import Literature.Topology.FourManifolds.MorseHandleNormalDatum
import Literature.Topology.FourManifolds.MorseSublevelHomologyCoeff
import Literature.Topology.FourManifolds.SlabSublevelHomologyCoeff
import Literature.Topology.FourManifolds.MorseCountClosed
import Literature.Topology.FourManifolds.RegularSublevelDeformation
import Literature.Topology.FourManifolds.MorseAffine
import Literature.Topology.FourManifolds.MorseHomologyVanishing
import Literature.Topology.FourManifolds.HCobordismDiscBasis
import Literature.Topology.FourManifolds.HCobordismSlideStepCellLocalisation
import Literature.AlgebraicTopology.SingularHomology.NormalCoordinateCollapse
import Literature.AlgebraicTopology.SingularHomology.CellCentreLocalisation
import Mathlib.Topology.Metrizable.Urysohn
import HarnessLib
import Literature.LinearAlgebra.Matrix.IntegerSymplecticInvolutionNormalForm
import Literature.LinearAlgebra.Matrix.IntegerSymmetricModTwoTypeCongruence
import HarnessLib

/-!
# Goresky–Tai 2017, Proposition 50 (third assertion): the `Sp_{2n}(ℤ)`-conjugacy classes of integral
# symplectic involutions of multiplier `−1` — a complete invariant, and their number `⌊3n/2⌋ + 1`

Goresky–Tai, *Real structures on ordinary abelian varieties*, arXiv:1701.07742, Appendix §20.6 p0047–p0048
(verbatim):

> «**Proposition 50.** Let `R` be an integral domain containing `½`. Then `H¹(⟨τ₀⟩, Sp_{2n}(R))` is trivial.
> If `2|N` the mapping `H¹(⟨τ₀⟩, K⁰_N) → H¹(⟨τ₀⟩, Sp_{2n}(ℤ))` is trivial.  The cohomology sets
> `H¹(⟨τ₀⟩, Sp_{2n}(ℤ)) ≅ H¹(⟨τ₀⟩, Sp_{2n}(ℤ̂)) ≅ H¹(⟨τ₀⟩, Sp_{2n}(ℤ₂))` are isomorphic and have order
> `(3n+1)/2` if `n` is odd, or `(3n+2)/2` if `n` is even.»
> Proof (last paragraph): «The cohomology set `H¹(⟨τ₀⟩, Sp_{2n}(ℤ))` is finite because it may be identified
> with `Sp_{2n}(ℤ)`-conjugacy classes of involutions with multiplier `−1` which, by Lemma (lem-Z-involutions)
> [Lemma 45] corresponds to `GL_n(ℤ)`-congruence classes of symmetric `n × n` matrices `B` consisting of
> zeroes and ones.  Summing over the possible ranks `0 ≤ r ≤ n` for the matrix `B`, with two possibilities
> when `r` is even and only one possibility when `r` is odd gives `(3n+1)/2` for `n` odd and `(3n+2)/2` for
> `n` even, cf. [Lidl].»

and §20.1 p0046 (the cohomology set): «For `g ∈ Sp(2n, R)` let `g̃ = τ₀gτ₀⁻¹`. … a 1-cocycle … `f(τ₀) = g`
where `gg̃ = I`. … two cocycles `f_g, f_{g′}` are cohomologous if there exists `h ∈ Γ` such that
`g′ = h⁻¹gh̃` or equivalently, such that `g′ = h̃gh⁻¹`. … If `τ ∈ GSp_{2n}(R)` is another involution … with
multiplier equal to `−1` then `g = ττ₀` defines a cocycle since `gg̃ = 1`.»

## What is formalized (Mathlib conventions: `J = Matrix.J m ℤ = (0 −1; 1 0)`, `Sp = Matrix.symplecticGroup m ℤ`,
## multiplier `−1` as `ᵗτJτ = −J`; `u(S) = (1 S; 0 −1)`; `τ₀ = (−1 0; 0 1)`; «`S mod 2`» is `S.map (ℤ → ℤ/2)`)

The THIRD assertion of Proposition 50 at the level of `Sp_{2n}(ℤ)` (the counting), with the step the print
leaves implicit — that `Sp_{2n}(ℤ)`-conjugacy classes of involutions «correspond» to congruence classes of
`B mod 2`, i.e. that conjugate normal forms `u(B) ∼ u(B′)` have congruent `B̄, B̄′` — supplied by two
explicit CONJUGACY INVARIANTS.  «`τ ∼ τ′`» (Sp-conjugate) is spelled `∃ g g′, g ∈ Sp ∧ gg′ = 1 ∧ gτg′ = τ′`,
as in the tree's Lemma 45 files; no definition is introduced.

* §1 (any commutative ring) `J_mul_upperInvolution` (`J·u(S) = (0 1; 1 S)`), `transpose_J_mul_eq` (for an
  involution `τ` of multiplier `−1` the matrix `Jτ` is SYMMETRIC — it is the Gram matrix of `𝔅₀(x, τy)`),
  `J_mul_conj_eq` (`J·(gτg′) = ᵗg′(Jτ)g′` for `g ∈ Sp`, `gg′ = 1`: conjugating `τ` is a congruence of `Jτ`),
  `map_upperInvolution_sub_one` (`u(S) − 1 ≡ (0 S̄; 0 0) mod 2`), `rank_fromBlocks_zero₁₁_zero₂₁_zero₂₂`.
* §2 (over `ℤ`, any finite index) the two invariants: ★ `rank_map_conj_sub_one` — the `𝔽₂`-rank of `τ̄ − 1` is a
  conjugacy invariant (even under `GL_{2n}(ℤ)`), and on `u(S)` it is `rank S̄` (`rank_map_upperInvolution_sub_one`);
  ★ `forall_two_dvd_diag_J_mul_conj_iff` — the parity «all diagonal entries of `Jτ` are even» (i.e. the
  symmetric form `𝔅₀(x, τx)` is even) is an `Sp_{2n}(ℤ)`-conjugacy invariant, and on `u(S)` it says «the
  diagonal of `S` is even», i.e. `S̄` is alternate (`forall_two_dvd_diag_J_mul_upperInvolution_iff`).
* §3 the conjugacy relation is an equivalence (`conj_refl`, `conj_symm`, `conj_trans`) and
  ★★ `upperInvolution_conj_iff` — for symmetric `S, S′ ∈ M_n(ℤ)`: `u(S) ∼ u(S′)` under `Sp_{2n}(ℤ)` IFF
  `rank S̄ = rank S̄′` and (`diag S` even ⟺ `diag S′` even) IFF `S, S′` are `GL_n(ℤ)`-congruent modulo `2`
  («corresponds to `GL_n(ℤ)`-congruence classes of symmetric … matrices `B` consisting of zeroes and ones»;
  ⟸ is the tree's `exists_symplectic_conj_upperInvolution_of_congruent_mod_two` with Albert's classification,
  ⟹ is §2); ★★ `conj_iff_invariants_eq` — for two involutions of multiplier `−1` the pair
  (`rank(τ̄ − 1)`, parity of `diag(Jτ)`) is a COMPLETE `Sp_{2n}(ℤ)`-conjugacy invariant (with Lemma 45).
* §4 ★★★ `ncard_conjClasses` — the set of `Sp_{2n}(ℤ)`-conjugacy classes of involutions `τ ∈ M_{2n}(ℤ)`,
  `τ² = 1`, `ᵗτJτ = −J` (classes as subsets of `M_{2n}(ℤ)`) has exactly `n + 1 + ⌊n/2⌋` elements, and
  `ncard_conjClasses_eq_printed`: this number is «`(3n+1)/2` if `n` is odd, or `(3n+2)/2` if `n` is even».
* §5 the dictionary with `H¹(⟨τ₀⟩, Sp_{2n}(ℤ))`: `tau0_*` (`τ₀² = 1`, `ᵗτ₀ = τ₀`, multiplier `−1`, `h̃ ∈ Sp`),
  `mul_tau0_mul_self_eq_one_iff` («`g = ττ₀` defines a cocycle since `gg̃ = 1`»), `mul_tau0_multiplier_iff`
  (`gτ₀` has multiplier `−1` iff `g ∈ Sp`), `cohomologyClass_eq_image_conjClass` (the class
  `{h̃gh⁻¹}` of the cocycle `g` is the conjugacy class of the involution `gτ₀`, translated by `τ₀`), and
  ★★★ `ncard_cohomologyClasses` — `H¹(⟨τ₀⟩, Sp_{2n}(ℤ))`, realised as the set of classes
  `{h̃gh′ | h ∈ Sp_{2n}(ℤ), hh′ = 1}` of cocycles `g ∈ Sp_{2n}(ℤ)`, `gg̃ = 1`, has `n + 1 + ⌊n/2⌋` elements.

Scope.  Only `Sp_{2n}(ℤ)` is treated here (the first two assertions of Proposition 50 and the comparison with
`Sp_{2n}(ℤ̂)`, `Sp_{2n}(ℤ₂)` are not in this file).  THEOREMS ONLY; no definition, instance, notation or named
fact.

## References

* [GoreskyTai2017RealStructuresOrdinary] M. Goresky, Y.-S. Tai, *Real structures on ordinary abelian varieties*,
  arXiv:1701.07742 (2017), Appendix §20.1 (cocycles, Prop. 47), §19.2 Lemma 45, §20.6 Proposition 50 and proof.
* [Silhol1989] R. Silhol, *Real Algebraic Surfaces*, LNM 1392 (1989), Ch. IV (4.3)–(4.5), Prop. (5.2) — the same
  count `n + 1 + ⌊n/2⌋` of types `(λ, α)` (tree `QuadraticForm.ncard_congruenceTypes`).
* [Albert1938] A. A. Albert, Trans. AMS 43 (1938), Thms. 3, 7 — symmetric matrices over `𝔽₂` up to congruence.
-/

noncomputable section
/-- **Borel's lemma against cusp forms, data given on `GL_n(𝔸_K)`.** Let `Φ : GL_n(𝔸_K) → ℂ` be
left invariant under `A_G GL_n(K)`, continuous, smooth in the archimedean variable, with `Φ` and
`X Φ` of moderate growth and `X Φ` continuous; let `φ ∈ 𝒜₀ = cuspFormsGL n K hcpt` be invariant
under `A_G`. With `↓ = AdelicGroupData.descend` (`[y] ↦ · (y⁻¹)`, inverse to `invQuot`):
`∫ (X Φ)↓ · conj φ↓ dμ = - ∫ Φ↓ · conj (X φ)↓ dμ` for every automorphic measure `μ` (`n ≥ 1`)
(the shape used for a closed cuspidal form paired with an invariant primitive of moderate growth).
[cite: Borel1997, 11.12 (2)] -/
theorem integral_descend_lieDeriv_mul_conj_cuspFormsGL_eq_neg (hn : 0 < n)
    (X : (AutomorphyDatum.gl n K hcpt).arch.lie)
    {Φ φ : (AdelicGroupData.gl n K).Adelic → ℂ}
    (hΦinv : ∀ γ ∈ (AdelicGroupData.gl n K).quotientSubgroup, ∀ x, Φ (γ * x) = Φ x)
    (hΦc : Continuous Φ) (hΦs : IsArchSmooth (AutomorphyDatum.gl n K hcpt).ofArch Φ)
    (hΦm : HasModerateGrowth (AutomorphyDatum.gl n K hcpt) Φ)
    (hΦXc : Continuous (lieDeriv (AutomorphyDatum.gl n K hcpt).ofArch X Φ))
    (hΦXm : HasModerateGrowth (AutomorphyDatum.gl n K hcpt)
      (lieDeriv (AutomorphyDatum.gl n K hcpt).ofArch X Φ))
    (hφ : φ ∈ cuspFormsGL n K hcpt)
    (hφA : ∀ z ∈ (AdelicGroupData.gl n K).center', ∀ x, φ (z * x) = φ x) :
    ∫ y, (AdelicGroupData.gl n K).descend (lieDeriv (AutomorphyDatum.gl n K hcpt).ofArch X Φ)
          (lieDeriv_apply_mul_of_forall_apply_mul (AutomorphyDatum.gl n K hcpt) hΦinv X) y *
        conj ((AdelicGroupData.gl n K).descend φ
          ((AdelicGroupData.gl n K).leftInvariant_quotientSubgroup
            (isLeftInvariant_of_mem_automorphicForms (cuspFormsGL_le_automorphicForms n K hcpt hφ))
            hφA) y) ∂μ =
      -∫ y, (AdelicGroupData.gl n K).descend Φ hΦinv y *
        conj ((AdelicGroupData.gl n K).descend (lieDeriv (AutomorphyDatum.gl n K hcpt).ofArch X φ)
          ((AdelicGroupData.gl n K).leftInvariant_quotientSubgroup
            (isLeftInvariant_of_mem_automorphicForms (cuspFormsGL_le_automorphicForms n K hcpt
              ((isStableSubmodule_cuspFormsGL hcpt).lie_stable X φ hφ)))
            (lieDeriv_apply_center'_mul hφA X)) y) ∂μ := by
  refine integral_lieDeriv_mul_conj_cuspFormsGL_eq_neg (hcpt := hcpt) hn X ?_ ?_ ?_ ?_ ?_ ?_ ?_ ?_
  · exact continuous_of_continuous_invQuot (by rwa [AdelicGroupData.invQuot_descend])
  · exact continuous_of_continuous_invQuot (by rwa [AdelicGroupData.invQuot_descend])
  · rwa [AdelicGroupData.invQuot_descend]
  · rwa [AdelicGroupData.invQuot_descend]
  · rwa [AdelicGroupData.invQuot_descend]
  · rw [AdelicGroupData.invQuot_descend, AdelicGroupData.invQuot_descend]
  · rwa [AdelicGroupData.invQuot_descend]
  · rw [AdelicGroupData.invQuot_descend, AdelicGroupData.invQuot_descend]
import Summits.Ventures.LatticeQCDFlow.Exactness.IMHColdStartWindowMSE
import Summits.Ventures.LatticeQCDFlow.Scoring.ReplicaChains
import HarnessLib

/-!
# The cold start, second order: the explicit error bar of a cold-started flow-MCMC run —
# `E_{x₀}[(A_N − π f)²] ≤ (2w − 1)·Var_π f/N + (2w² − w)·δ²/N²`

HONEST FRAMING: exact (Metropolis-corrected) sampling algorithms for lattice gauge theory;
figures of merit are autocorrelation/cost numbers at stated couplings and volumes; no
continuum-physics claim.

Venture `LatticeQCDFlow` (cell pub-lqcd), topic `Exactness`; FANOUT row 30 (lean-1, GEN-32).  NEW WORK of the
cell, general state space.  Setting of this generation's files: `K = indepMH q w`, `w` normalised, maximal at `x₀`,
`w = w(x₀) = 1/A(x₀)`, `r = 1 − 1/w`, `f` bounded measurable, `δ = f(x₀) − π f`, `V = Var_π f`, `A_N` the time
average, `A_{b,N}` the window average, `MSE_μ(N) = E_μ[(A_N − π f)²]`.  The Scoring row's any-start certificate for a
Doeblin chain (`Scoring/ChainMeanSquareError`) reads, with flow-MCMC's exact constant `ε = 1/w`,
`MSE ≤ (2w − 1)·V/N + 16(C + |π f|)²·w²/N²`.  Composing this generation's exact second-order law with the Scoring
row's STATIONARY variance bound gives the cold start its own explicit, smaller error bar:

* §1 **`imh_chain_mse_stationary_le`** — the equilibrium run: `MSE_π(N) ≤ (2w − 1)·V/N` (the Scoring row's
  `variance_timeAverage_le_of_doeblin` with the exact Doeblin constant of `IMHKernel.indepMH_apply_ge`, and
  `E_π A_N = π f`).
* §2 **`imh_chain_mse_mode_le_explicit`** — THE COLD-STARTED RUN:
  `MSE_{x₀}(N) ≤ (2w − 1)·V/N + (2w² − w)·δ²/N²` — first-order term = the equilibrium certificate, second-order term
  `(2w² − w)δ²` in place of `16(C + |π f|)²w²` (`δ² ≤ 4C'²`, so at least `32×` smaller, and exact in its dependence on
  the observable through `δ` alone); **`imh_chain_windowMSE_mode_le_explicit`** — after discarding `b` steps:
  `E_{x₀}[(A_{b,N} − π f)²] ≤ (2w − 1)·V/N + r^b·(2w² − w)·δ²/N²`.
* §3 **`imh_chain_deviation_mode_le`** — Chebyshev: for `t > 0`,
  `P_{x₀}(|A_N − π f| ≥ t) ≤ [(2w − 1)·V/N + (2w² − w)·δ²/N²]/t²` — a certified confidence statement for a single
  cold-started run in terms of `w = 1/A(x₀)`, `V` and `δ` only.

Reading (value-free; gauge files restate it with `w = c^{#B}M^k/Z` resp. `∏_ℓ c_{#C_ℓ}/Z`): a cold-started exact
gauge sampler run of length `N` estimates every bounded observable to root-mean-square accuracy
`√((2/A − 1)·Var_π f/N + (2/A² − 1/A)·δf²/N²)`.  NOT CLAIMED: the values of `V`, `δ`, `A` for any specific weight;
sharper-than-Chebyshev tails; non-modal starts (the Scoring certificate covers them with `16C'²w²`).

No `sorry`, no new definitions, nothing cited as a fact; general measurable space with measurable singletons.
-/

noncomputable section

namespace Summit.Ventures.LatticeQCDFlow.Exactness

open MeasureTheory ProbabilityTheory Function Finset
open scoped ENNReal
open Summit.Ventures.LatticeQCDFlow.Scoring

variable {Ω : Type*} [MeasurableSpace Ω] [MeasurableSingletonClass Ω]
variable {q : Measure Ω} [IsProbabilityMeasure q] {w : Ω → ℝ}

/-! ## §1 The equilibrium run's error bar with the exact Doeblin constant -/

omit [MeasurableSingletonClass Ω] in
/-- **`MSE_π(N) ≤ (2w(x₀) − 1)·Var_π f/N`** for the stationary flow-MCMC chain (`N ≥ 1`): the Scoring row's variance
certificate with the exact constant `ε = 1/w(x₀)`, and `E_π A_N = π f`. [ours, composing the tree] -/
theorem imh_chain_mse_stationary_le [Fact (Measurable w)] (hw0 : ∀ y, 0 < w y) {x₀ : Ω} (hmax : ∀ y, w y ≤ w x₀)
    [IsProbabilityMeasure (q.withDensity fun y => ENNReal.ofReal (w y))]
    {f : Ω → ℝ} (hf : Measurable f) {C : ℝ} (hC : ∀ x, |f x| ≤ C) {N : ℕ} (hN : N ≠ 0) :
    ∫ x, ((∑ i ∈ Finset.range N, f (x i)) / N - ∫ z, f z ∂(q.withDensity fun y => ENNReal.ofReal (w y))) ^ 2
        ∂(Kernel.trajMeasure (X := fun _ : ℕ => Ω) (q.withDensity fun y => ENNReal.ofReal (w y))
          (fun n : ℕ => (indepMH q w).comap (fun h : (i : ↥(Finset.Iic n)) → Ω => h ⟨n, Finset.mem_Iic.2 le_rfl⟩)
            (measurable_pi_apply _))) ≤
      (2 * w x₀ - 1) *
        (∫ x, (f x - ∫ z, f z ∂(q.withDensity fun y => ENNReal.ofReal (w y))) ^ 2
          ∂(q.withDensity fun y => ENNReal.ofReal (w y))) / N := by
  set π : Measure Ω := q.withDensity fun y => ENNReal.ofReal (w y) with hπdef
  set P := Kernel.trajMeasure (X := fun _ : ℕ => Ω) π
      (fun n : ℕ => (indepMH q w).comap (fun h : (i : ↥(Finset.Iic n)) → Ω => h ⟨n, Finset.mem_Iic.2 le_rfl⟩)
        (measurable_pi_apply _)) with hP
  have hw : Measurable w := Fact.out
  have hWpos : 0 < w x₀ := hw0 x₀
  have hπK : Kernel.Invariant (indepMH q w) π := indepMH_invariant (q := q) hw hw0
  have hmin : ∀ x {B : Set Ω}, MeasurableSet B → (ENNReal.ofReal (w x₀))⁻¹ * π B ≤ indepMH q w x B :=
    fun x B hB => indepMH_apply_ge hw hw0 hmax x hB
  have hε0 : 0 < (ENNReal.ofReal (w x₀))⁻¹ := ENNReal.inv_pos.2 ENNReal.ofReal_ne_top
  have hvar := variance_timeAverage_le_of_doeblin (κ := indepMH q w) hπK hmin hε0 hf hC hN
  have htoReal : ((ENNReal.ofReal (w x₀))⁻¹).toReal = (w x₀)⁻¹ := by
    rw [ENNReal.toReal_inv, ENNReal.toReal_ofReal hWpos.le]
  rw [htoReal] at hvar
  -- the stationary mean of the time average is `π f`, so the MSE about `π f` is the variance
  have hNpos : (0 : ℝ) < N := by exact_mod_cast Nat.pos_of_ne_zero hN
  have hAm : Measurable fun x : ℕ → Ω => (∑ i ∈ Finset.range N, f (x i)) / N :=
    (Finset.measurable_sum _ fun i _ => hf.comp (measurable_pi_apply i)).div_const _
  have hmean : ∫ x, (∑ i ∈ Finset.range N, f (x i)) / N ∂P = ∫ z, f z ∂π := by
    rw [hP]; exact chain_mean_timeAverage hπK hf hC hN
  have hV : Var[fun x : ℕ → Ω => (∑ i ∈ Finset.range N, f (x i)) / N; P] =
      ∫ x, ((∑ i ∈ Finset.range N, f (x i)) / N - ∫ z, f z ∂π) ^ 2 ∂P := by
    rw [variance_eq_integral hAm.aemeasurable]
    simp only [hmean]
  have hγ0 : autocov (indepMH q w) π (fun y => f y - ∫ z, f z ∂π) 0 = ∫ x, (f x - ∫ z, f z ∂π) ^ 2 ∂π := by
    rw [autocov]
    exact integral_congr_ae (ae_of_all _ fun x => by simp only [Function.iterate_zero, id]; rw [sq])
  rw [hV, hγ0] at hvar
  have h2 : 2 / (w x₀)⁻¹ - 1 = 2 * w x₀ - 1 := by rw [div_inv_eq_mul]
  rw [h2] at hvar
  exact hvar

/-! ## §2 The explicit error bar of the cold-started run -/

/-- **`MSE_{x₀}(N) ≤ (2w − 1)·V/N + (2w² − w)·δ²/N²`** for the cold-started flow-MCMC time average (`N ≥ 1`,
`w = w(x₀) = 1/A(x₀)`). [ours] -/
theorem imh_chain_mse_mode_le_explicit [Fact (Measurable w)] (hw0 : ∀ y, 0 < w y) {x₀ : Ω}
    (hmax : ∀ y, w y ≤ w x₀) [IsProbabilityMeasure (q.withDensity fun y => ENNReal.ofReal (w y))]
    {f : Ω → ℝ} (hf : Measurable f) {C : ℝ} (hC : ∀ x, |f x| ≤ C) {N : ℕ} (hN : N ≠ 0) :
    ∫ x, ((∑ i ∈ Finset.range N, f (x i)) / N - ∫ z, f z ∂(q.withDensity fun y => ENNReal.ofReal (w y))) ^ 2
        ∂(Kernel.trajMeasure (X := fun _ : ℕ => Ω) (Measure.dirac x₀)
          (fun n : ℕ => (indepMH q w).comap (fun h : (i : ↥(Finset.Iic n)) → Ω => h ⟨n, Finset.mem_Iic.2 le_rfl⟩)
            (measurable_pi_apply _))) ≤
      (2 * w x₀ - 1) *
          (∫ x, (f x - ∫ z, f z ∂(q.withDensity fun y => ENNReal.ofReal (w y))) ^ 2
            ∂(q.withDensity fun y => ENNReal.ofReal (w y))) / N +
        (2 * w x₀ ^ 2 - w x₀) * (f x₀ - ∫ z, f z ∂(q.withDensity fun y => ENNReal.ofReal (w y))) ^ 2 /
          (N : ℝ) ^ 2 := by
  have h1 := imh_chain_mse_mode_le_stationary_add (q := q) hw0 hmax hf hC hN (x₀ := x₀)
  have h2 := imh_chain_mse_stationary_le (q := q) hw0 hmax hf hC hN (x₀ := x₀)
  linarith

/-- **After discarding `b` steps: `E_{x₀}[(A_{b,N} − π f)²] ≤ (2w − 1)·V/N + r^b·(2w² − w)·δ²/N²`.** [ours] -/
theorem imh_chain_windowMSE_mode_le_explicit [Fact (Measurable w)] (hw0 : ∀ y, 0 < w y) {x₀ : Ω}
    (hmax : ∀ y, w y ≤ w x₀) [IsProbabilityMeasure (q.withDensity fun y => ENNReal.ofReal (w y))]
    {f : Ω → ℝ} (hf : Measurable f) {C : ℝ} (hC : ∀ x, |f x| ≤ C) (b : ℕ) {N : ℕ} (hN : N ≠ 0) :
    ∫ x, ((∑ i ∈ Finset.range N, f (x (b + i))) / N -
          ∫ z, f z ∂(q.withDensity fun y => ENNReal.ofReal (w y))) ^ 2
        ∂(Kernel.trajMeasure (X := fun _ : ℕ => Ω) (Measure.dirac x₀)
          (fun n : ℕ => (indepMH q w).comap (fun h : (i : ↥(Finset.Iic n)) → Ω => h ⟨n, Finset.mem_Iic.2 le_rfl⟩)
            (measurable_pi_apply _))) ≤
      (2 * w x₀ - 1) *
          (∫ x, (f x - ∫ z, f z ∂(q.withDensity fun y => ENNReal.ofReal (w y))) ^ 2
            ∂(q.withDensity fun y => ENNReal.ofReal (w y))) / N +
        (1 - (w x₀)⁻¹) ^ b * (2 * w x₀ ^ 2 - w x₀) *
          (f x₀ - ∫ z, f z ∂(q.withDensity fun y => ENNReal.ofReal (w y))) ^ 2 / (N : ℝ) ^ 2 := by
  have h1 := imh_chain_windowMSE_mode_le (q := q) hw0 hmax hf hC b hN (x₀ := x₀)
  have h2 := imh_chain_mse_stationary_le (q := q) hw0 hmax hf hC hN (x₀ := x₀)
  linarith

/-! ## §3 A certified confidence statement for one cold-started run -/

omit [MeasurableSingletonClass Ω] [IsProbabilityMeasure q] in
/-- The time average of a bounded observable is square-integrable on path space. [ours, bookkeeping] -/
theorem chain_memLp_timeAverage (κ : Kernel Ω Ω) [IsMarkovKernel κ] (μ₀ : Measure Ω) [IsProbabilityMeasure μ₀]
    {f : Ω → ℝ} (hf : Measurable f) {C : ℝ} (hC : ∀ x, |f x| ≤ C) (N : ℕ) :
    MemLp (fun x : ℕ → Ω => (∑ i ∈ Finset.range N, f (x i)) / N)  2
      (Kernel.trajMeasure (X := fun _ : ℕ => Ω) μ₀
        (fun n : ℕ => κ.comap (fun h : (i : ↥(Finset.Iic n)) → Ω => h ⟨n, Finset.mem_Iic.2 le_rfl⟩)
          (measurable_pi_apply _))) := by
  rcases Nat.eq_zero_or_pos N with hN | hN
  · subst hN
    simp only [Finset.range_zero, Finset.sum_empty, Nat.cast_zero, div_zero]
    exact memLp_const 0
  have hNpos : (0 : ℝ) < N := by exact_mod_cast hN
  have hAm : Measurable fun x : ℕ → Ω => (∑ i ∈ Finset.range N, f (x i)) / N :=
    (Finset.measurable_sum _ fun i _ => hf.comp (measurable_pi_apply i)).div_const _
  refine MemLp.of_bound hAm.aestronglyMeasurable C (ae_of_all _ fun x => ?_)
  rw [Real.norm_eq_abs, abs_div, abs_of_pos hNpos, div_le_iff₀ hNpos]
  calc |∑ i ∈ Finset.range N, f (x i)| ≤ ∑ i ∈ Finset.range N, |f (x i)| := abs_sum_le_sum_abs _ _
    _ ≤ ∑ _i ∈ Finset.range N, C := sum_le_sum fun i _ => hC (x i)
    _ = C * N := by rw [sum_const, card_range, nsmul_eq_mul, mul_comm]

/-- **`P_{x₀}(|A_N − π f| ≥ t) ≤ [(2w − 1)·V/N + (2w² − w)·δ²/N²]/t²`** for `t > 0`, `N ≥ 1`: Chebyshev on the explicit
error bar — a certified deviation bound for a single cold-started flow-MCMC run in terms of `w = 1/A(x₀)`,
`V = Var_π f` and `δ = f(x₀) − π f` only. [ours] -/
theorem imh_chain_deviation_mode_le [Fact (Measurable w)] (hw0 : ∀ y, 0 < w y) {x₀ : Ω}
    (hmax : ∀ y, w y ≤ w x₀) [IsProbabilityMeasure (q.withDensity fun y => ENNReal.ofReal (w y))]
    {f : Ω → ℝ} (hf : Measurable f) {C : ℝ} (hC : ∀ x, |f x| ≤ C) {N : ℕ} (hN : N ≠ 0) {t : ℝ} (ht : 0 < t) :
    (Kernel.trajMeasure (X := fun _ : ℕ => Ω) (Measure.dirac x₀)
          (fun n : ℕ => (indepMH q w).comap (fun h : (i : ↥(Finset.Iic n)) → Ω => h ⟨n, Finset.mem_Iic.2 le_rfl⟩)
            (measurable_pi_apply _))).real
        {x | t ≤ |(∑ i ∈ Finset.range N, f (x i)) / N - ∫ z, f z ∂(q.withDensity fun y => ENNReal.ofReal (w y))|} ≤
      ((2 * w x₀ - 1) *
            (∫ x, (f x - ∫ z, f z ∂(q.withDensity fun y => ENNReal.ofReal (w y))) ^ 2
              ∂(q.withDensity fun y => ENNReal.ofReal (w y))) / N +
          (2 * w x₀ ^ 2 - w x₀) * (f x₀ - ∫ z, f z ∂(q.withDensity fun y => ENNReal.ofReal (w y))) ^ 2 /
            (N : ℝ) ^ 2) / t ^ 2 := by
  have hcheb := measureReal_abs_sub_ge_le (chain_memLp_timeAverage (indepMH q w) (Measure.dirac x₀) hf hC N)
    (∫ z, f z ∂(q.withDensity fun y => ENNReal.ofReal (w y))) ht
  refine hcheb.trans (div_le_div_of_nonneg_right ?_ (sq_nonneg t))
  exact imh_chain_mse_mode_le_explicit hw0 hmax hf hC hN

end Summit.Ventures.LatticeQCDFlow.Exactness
------------------------
YOUR ASSIGNMENT> Print the material above verbatim, first line through the line containing "import Mathlib.Topology.Metrizable.Urysohn", both included.

ANSWER FOR THIS EXERCISE>
import Literature.Topology.FourManifolds.MorseHandleNormalDatum
import Literature.Topology.FourManifolds.MorseSublevelHomologyCoeff
import Literature.Topology.FourManifolds.SlabSublevelHomologyCoeff
import Literature.Topology.FourManifolds.MorseCountClosed
import Literature.Topology.FourManifolds.RegularSublevelDeformation
import Literature.Topology.FourManifolds.MorseAffine
import Literature.Topology.FourManifolds.MorseHomologyVanishing
import Literature.Topology.FourManifolds.HCobordismDiscBasis
import Literature.Topology.FourManifolds.HCobordismSlideStepCellLocalisation
import Literature.AlgebraicTopology.SingularHomology.NormalCoordinateCollapse
import Literature.AlgebraicTopology.SingularHomology.CellCentreLocalisation
import Mathlib.Topology.Metrizable.Urysohn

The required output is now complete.